La réification est un texte plus court qui s’efforce
de développer une piste ouverte dans l’entretien extrêmement
clair qu’Honneth donne à O. Voirol (son traducteur)
dans La Société du mépris. Il s’agit
d’élargir la reconnaissance à un rapport au
monde et pas seulement à un rapport à autrui et à
soi. L’enjeu en est de donner à la reconnaissance une
dimension épistémologique et pas seulement éthique.
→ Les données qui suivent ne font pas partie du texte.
/-- **The real trichotomy.**  For three reals `a, b, c` (the cubic coordinates of an offset): (A) all six
`x ± y` are integers; or (B) for one of them, say `x`, the four numbers `x ± y`, `x ± z` with the other two are
all non-integers; or (C) for one sign vector `(ε₀, ε₁, ε₂)` the three numbers `εᵢ xᵢ + εⱼ xⱼ` are non-integers. -/
theorem real_skew_trichotomy (a b c : ℝ) :
    ((∃ z : ℤ, a + b = z) ∧ (∃ z : ℤ, a - b = z) ∧ (∃ z : ℤ, a + c = z) ∧ (∃ z : ℤ, a - c = z) ∧
      (∃ z : ℤ, b + c = z) ∧ (∃ z : ℤ, b - c = z)) ∨
    ((¬ ∃ z : ℤ, a + b = z) ∧ (¬ ∃ z : ℤ, a - b = z) ∧ (¬ ∃ z : ℤ, a + c = z) ∧ (¬ ∃ z : ℤ, a - c = z)) ∨
    ((¬ ∃ z : ℤ, a + b = z) ∧ (¬ ∃ z : ℤ, a - b = z) ∧ (¬ ∃ z : ℤ, b + c = z) ∧ (¬ ∃ z : ℤ, b - c = z)) ∨
    ((¬ ∃ z : ℤ, a + c = z) ∧ (¬ ∃ z : ℤ, a - c = z) ∧ (¬ ∃ z : ℤ, b + c = z) ∧ (¬ ∃ z : ℤ, b - c = z)) ∨
    (∃ ε₀ ε₁ ε₂ : ℝ, (ε₀ = 1 ∨ ε₀ = -1) ∧ (ε₁ = 1 ∨ ε₁ = -1) ∧ (ε₂ = 1 ∨ ε₂ = -1) ∧
      (¬ ∃ z : ℤ, ε₀ * a + ε₁ * b = z) ∧ (¬ ∃ z : ℤ, ε₀ * a + ε₂ * c = z) ∧
      (¬ ∃ z : ℤ, ε₁ * b + ε₂ * c = z)) := by
  -- a dead pair decides everything
  by_cases d01 : (∃ z : ℤ, a + b = z) ∧ (∃ z : ℤ, a - b = z)
  · rcases deadPair_propagate a b c d01.1 d01.2 with h | h
    · exact Or.inl ⟨d01.1, d01.2, h.1, h.2.1, h.2.2.1, h.2.2.2⟩
    · exact Or.inr (Or.inr (Or.inr (Or.inl ⟨h.1, h.2.1, h.2.2.1, h.2.2.2⟩)))
  by_cases d02 : (∃ z : ℤ, a + c = z) ∧ (∃ z : ℤ, a - c = z)
  · rcases deadPair_propagate a c b d02.1 d02.2 with h | h
    · exact absurd ⟨h.1, h.2.1⟩ d01
    · refine Or.inr (Or.inr (Or.inl ⟨h.1, h.2.1, ?_, ?_⟩))
      · intro h'; exact h.2.2.1 (by obtain ⟨z, hz⟩ := h'; exact ⟨z, by linarith⟩)
      · intro h'; rw [← isInt_neg_iff] at h'
        exact h.2.2.2 (by obtain ⟨z, hz⟩ := h'; exact ⟨z, by linarith⟩)
  by_cases d12 : (∃ z : ℤ, b + c = z) ∧ (∃ z : ℤ, b - c = z)
  · rcases deadPair_propagate b c a d12.1 d12.2 with h | h
    · exact absurd ⟨by obtain ⟨z, hz⟩ := h.1; exact ⟨z, by linarith⟩,
        by rw [← isInt_neg_iff]; obtain ⟨z, hz⟩ := h.2.1; exact ⟨z, by linarith⟩⟩ d01
    · refine Or.inr (Or.inl ⟨?_, ?_, ?_, ?_⟩)
      · intro h'; exact h.1 (by obtain ⟨z, hz⟩ := h'; exact ⟨z, by linarith⟩)
      · intro h'; rw [← isInt_neg_iff] at h'
        exact h.2.1 (by obtain ⟨z, hz⟩ := h'; exact ⟨z, by linarith⟩)
      · intro h'; exact h.2.2.1 (by obtain ⟨z, hz⟩ := h'; exact ⟨z, by linarith⟩)
      · intro h'; rw [← isInt_neg_iff] at h'
        exact h.2.2.2 (by obtain ⟨z, hz⟩ := h'; exact ⟨z, by linarith⟩)
  -- no dead pair: a fully alive pair next to another fully alive pair gives (B)
  by_cases f01 : (¬ ∃ z : ℤ, a + b = z) ∧ (¬ ∃ z : ℤ, a - b = z)
  · by_cases f02 : (¬ ∃ z : ℤ, a + c = z) ∧ (¬ ∃ z : ℤ, a - c = z)
    · exact Or.inr (Or.inl ⟨f01.1, f01.2, f02.1, f02.2⟩)
    by_cases f12 : (¬ ∃ z : ℤ, b + c = z) ∧ (¬ ∃ z : ℤ, b - c = z)
    · exact Or.inr (Or.inr (Or.inl ⟨f01.1, f01.2, f12.1, f12.2⟩))
    -- pairs {a,c}, {b,c} half alive with common index `c`: contradiction with `f01`
    exfalso
    obtain ⟨η, hη, hi, -⟩ := halfPair_sign a c d02 f02
    obtain ⟨η', hη', hi', -⟩ := halfPair_sign b c d12 f12
    have key := isInt_sub_of_common a b c η η' hη hη' hi hi'
    rcases hη with rfl | rfl <;> rcases hη' with rfl | rfl
    · exact f01.2 (by simpa using key)
    · exact f01.1 (by obtain ⟨z, hz⟩ := key; exact ⟨z, by linarith⟩)
    · exact f01.1 (by obtain ⟨z, hz⟩ := key; exact ⟨z, by linarith⟩)
    · exact f01.2 (by obtain ⟨z, hz⟩ := key; exact ⟨z, by linarith⟩)
  by_cases f02 : (¬ ∃ z : ℤ, a + c = z) ∧ (¬ ∃ z : ℤ, a - c = z)
  · by_cases f12 : (¬ ∃ z : ℤ, b + c = z) ∧ (¬ ∃ z : ℤ, b - c = z)
    · exact Or.inr (Or.inr (Or.inr (Or.inl ⟨f02.1, f02.2, f12.1, f12.2⟩)))
    -- pairs {a,b}, {c,b} half alive with common index `b`: contradiction with `f02`
    exfalso
    obtain ⟨η, hη, hi, -⟩ := halfPair_sign a b d01 f01
    have d12' : ¬ ((∃ z : ℤ, c + b = z) ∧ (∃ z : ℤ, c - b = z)) := by
      intro h'; apply d12
      exact ⟨by obtain ⟨z, hz⟩ := h'.1; exact ⟨z, by linarith⟩,
        by rw [← isInt_neg_iff]; obtain ⟨z, hz⟩ := h'.2; exact ⟨z, by linarith⟩⟩
    have f12' : ¬ ((¬ ∃ z : ℤ, c + b = z) ∧ (¬ ∃ z : ℤ, c - b = z)) := by
      intro h'; apply f12
      exact ⟨fun h'' => h'.1 (by obtain ⟨z, hz⟩ := h''; exact ⟨z, by linarith⟩),
        fun h'' => h'.2 (by rw [← isInt_neg_iff]; obtain ⟨z, hz⟩ := h''; exact ⟨z, by linarith⟩)⟩
    obtain ⟨η', hη', hi', -⟩ := halfPair_sign c b d12' f12'
    have key := isInt_sub_of_common a c b η η' hη hη' hi hi'
    rcases hη with rfl | rfl <;> rcases hη' with rfl | rfl
    · exact f02.2 (by simpa using key)
    · exact f02.1 (by obtain ⟨z, hz⟩ := key; exact ⟨z, by linarith⟩)
    · exact f02.1 (by obtain ⟨z, hz⟩ := key; exact ⟨z, by linarith⟩)
    · exact f02.2 (by obtain ⟨z, hz⟩ := key; exact ⟨z, by linarith⟩)
  by_cases f12 : (¬ ∃ z : ℤ, b + c = z) ∧ (¬ ∃ z : ℤ, b - c = z)
  · -- pairs {b,a}, {c,a} half alive with common index `a`: contradiction with `f12`
    exfalso
    have d01' : ¬ ((∃ z : ℤ, b + a = z) ∧ (∃ z : ℤ, b - a = z)) := by
      intro h'; apply d01
      exact ⟨by obtain ⟨z, hz⟩ := h'.1; exact ⟨z, by linarith⟩,
        by rw [← isInt_neg_iff]; obtain ⟨z, hz⟩ := h'.2; exact ⟨z, by linarith⟩⟩
    have f01' : ¬ ((¬ ∃ z : ℤ, b + a = z) ∧ (¬ ∃ z : ℤ, b - a = z)) := by
      intro h'; apply f01
      exact ⟨fun h'' => h'.1 (by obtain ⟨z, hz⟩ := h''; exact ⟨z, by linarith⟩),
        fun h'' => h'.2 (by rw [← isInt_neg_iff]; obtain ⟨z, hz⟩ := h''; exact ⟨z, by linarith⟩)⟩
    have d02' : ¬ ((∃ z : ℤ, c + a = z) ∧ (∃ z : ℤ, c - a = z)) := by
      intro h'; apply d02
      exact ⟨by obtain ⟨z, hz⟩ := h'.1; exact ⟨z, by linarith⟩,
        by rw [← isInt_neg_iff]; obtain ⟨z, hz⟩ := h'.2; exact ⟨z, by linarith⟩⟩
    have f02' : ¬ ((¬ ∃ z : ℤ, c + a = z) ∧ (¬ ∃ z : ℤ, c - a = z)) := by
      intro h'; apply f02
      exact ⟨fun h'' => h'.1 (by obtain ⟨z, hz⟩ := h''; exact ⟨z, by linarith⟩),
        fun h'' => h'.2 (by rw [← isInt_neg_iff]; obtain ⟨z, hz⟩ := h''; exact ⟨z, by linarith⟩)⟩
    obtain ⟨η, hη, hi, -⟩ := halfPair_sign b a d01' f01'
    obtain ⟨η', hη', hi', -⟩ := halfPair_sign c a d02' f02'
    have key := isInt_sub_of_common b c a η η' hη hη' hi hi'
    rcases hη with rfl | rfl <;> rcases hη' with rfl | rfl
    · exact f12.2 (by simpa using key)
    · exact f12.1 (by obtain ⟨z, hz⟩ := key; exact ⟨z, by linarith⟩)
    · exact f12.1 (by obtain ⟨z, hz⟩ := key; exact ⟨z, by linarith⟩)
    · exact f12.2 (by obtain ⟨z, hz⟩ := key; exact ⟨z, by linarith⟩)
  -- all three pairs half alive: (C)
  obtain ⟨η, hη, hi, hn⟩ := halfPair_sign a c d02 f02
  obtain ⟨η', hη', hi', hn'⟩ := halfPair_sign b c d12 f12
  have key := isInt_sub_of_common a b c η η' hη hη' hi hi'
  have hn01 : ¬ ∃ z : ℤ, a + η * η' * b = z := by
    intro h'
    exact d01 (by
      rcases hη with rfl | rfl <;> rcases hη' with rfl | rfl
      · exact ⟨by simpa using h', by simpa using key⟩
      · exact ⟨by obtain ⟨z, hz⟩ := key; exact ⟨z, by linarith⟩,
          by obtain ⟨z, hz⟩ := h'; exact ⟨z, by linarith⟩⟩
      · exact ⟨by obtain ⟨z, hz⟩ := key; exact ⟨z, by linarith⟩,
          by obtain ⟨z, hz⟩ := h'; exact ⟨z, by linarith⟩⟩
      · exact ⟨by obtain ⟨z, hz⟩ := h'; exact ⟨z, by linarith⟩,
          by obtain ⟨z, hz⟩ := key; exact ⟨z, by linarith⟩⟩)
  have hsign : η * η' = 1 ∨ η * η' = -1 := by
    rcases hη with rfl | rfl <;> rcases hη' with rfl | rfl <;> norm_num
  refine Or.inr (Or.inr (Or.inr (Or.inr ⟨1, η * η', η, Or.inl rfl, hsign, hη, ?_, ?_, ?_⟩)))
  · simpa using hn01
  · simpa using hn
  · -- `η η' b + η c = η η' (b + η' c)`
    have e : η * η' * b + η * c = (η * η') * (b + η' * c) := by
      rcases hη' with rfl | rfl <;> ring
    rw [e]; exact not_isInt_sign_mul hsign hn'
Le texte part du concept de réification par lequel Lukacs
désignait le fait de traiter autrui comme un objet et non
pas comme un sujet social. On sait que dans Histoire et conscience
de classe (Paris, Minuit, 1960), Lukacs articule les conceptions
marxistes de l’aliénation aux visions weberiennes de
la rationalisation du monde pour voir dans la réification
la forme moderne de l’aliénation sociale. Aux yeux
d’Honneth, il semble que Lukacs ne soit pas allé assez
loin en réduisant la réification à un effet
du capitalisme et de la marchandisation du monde. Il franchit donc
un pas en soutenant que la réification ne concerne pas seulement
la manière de traiter les autres, mais qu’elle est
un rapport au monde et à soi-même, « autoréification
», par lequel la connaissance inscrit une coupure radicale
entre sujet et objet alors que la reconnaissance précède
la connaissance. Il faut reconnaître ce qui nous attache aux
autres et aux choses avant que de s’en distinguer. En s’appuyant
à la fois, et de manière contrastée, sur Heidegger
et sur Dewey, Honneth en appelle à la notion heideggerienne
de « soucis » et à la critique du « modèle
du spectateur » de Dewey pour affirmer la priorité
ontologique et pas seulement sociale, de la reconnaissance. «
Pour ce faire, écrit Honneth, j’abandonne désormais
le cadre, emprunté à l’histoire de la théorie,
à l’intérieur duquel j’ai exclusivement
raisonné jusqu’à présent » (p.
52).
Il est évident que l’œuvre d’Honneth fait
d’ores et déjà partie des philosophies sociales
qui comptent et qui compteront, y compris pour ceux qui s’intéressent
plus à la vie sociale et à la vie politique qu’à
la philosophie morale proprement dite. Il est évident aussi
que le concept de reconnaissance met le doigt sur des dimensions
essentielles de la domination et des conflits sociaux dans les sociétés
qui mobilisent aussi fortement la subjectivité et l’expérience
des acteurs que le font nos sociétés modernes ou «
hyper modernes ». Pourtant bien des questions se posent et
nous en retiendrons deux en particulier.
A suivre Honneth et la phénoménologie de la reconnaissance
qu’il nous propose, je ne suis pas sûr que sa théorie
soit en mesure d’écarter une théorie de la justice.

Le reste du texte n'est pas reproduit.